Fairly quickly, then, I moved from being an anxious mom—my son’s camp director that first summer can attest to that—to a cheerleader for the camping experience. I began to write and speak about the importance of camp, and I met more and more of the amazing camp directors all over the United States and the world.
One of those people was Audrey Monke, and when I met her, I knew she was someone special. It’s a rare thing to find someone who is not only a ninja when it comes to successfully and positively working with kids through any kind of issue that comes up, but who also knows the science of child development and child-rearing, and who can be authentic and practical when advising parents. Audrey sees challenges with kids as welcome opportunities. She is gifted—grounded, creative, and informed—and she approaches these struggles as invitations to build skills so that kids come out stronger and more resilient on the other side. She helps her staff and parents find the caregiver’s sweet spot—where kids are supported enough to tolerate the challenge in front of them, but still empowered to become competent, confident, and resilient problem-solvers who valuably contribute to the world.
In writing this book, Audrey offers powerful and practical advice, which she has gleaned from working with thousands of kids and by guiding numerous counselors in developing relationships with, and encouraging growth in, the children they serve.
The abilities kids need to be successful are often things that parents recognize automatically. But sometimes we need help to recognize what we’re doing right and to see the impact of our investment. Audrey helps illuminate the building blocks of development that happen in our everyday interactions, and in the “Bringing Camp Home” section at the end of each chapter, she helps us become more intentional by giving us strategies to make our family time transformative, as development unfolds.
What Audrey is doing here is so important. As a child development specialist with expertise in mental health and interpersonal neurobiology, I’ve spent a lot of time considering how camp experiences influence brain development, particularly the middle prefrontal cortex (the MPFC, which is right behind the forehead and eye sockets and is the frontmost part of the frontal lobe). The MPFC gives us the ability to do all kinds of crucial things: regulate our body and emotions, have insight into ourselves and others, feel empathy, communicate in an attuned way, bounce back after failure, adapt to new situations, make thoughtful choices, and overcome fear. That’s pretty much what’s needed for a successful life with good emotional and mental health, meaningful relationships, and the conscientiousness to make things happen in the world. And the good news is that since it is the last part of the brain to finish development, it’s the most open to the influence of experiences and relationships throughout childhood and adolescence and even young adulthood. So parenting and life experiences don’t just influence kids’ minds—or character, or help them feel more confident—they actually change the structure of their brains.

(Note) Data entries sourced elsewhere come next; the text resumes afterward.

import Literature.Probability.RandomPlanarGeometry.SAWCountZdTopCoefficients
import Literature.Probability.RandomPlanarGeometry.SAWIrreducibleBridgeSpanOne
import Literature.Probability.RandomPlanarGeometry.SAWPulledLargeForceExpansionZdDegreeProfile
import Literature.Probability.RandomPlanarGeometry.SAWPulledLargeForceExpansionZdTopSymbol
import Literature.Probability.RandomPlanarGeometry.SAWPulledLargeForceExpansionZdFourthOrder
import HarnessLib

/-!
# Pulled SAW on `ℤ^{d+1}`: the SECOND SYMBOL of the cost census and the LEADING COEFFICIENT `(−2)^{k−1}` of `c_k^{(d)}` in the dimension

Topic `Literature/Probability/RandomPlanarGeometry` (continues `SAWPulledLargeForceExpansionZdTopSymbol.lean`: `deg_d c_k^{(d)} ≤ k − 1`
with vanishing `d^k`-coefficient, `exists_polynomial_largeForceCoeffZd_topCoeff_zero`; uses `SAWCountZdTopCoefficients.lean`: the top two
coefficients `2^n, −(n−1)2^{n−1}` of `c_n(ℤ^d)` in `d` (`exists_polynomial_count_topTwo'`); `SAWIrreducibleBridgeSpanOne.lean`:
`costCoeffZd_self_succ : N_{c,c+1}(ℤ^{d+1}) = c_c(ℤ^d)`; `SAWPulledLargeForceExpansionZdDegreeProfile.lean`: `deg_d N_{c,n} ≤ 3c + 2 − 2n`;
`SAWPulledLargeForceExpansionZdFourthOrder.lean`: `costCoeffZd_eq_zero_of_le`; and the tree's cost-series engine `CostSeries.Pz / A / E`,
`largeForceCoeffZd d k = c_k^{(d)} = [X^k] E_k`).

PRINTED CONTEXT (locators only; nothing below is quoted digit-for-digit). Madras–Slade (1993) §1.1 eq. (1.1.8) p. 5 (the `1/d` expansion of
`μ`, Fisher–Sykes 1959 / Fisher–Gaunt 1964) and §4.2 eq. (4.2.20)–(4.2.22) (cost = length − span of a bridge). NOT IN PRINT (lane statements, new
in writing as far as the lane's search found): everything below — the objects `c_k^{(d)}` (large-force coefficients of the pulled self-avoiding
walk on `ℤ^{d+1}`) are the lane's.

PART I — SECOND-ORDER SYMBOL CALCULUS (inline predicate `∃ P, natDegree P ≤ m ∧ [X^m]P = a ∧ [X^m](P·X) = b ∧ ∀ d, f d = P(d)`; the second
coefficient is carried as `[X^m](P·X)` so that products obey `(a,b)(a',b') = (aa', ab' + ba')` uniformly in `m`, via `Polynomial.reflect`).
PART II — ★★ `exists_polynomial_costCoeffZd_topTwo` — THE SECOND SYMBOL OF THE COST CENSUS: for `c ≥ 1` the `d^c`- and `d^{c−1}`-coefficients
of `N_{c,n}(ℤ^{d+1})` are `(2^c, −(c−1)2^{c−1})` on the span-one cell `n = c + 1` and `(0, 0)` elsewhere.
PART III — ★ `exists_symbolPair_coeff_A` — the symbol PAIRS of `[X^i] A_K` converge: top symbols to `ι = (1+2X)⁻¹` (as in the TopSymbol file)
and second symbols to `θ = 2X²ι³`; the second-order recursion `τ ↦ −Σ_c X^c (2^c (c+1) σ^c τ − (c−1)2^{c−1} σ^{c+1})` TELESCOPES at the fixed
point (`alg2_A_step`: `Σ_j (j w^{j+1} − (j+2) w^{j+3}) = w² + O(w^{K+2})`, `w = 2Xι`, `θ = w²ι/2`).
PART IV — ★★★ `exists_polynomial_largeForceCoeffZd_leadingCoeff` / ★★★ `exists_polynomial_largeForceCoeffZd_natDegree_eq` — for every
`k ≥ 2`, `d ↦ c_k^{(d)}` is a polynomial over `ℚ` of degree EXACTLY `k − 1` with leading coefficient `(−2)^{k−1}`: the second symbol of
`E_k = Σ_{j≤k}(1 − A_k)^j` is `−θ/ι² = −2X²ι` (`alg2_E`), whose `X^k`-coefficient is `(−2)^{k−1}`. This settles the lane's standing question
(PLAN, «is `c_k^{(d)} = (−2)^{k−1} d^{k−1} + O(d^{k−2})` for every `k`?») in full: YES, THEOREM.
[cite: MadrasSlade1993, §1.1 eq. (1.1.8) p. 5; §4.2 eq. (4.2.20)–(4.2.22)] [cite: DuminilCopinHammond2013, §2.2 (irreducible bridges)]

Provenance: lane «pcv-sawmu», a-p1 g18 (2026-08-26), completing a-p1 g17's design `DESIGN-ZD-SECOND-SYMBOL.md`. Data (not used; the
design was validated on it first): `c₂…c₇^{(d)}` leading terms `−2d, 4d², −8d³, 16d⁴, −32d⁵, 64d⁶` (lane census and a-p3's closed forms
`c₅, c₆, c₇, c₈^{(d)}`), and the exact rational power-series check `−[x^k] T/S² = (−2)^{k−1}` for `k ≤ 8`.
-/

noncomputable section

When I say that experience changes the brain, I mean the actual activation and wiring of the brain. Particularly when experiences are emotional, novel, and challenging, they literally alter the architecture of the brain. Like a muscle, when it’s used, it grows and strengthens. So when kids have camp experiences that require them to overcome fear, be flexible, handle their emotions (especially away from their parents), be persistent to master something, build relationships, and so on, it builds this important part of the brain, the MPFC.
What’s more, when the structure of the brain changes, so does the function of the brain. This means that camp is one place that can play a role in how our kids function in the world, and ultimately who they become as adults, even on a neuronal level.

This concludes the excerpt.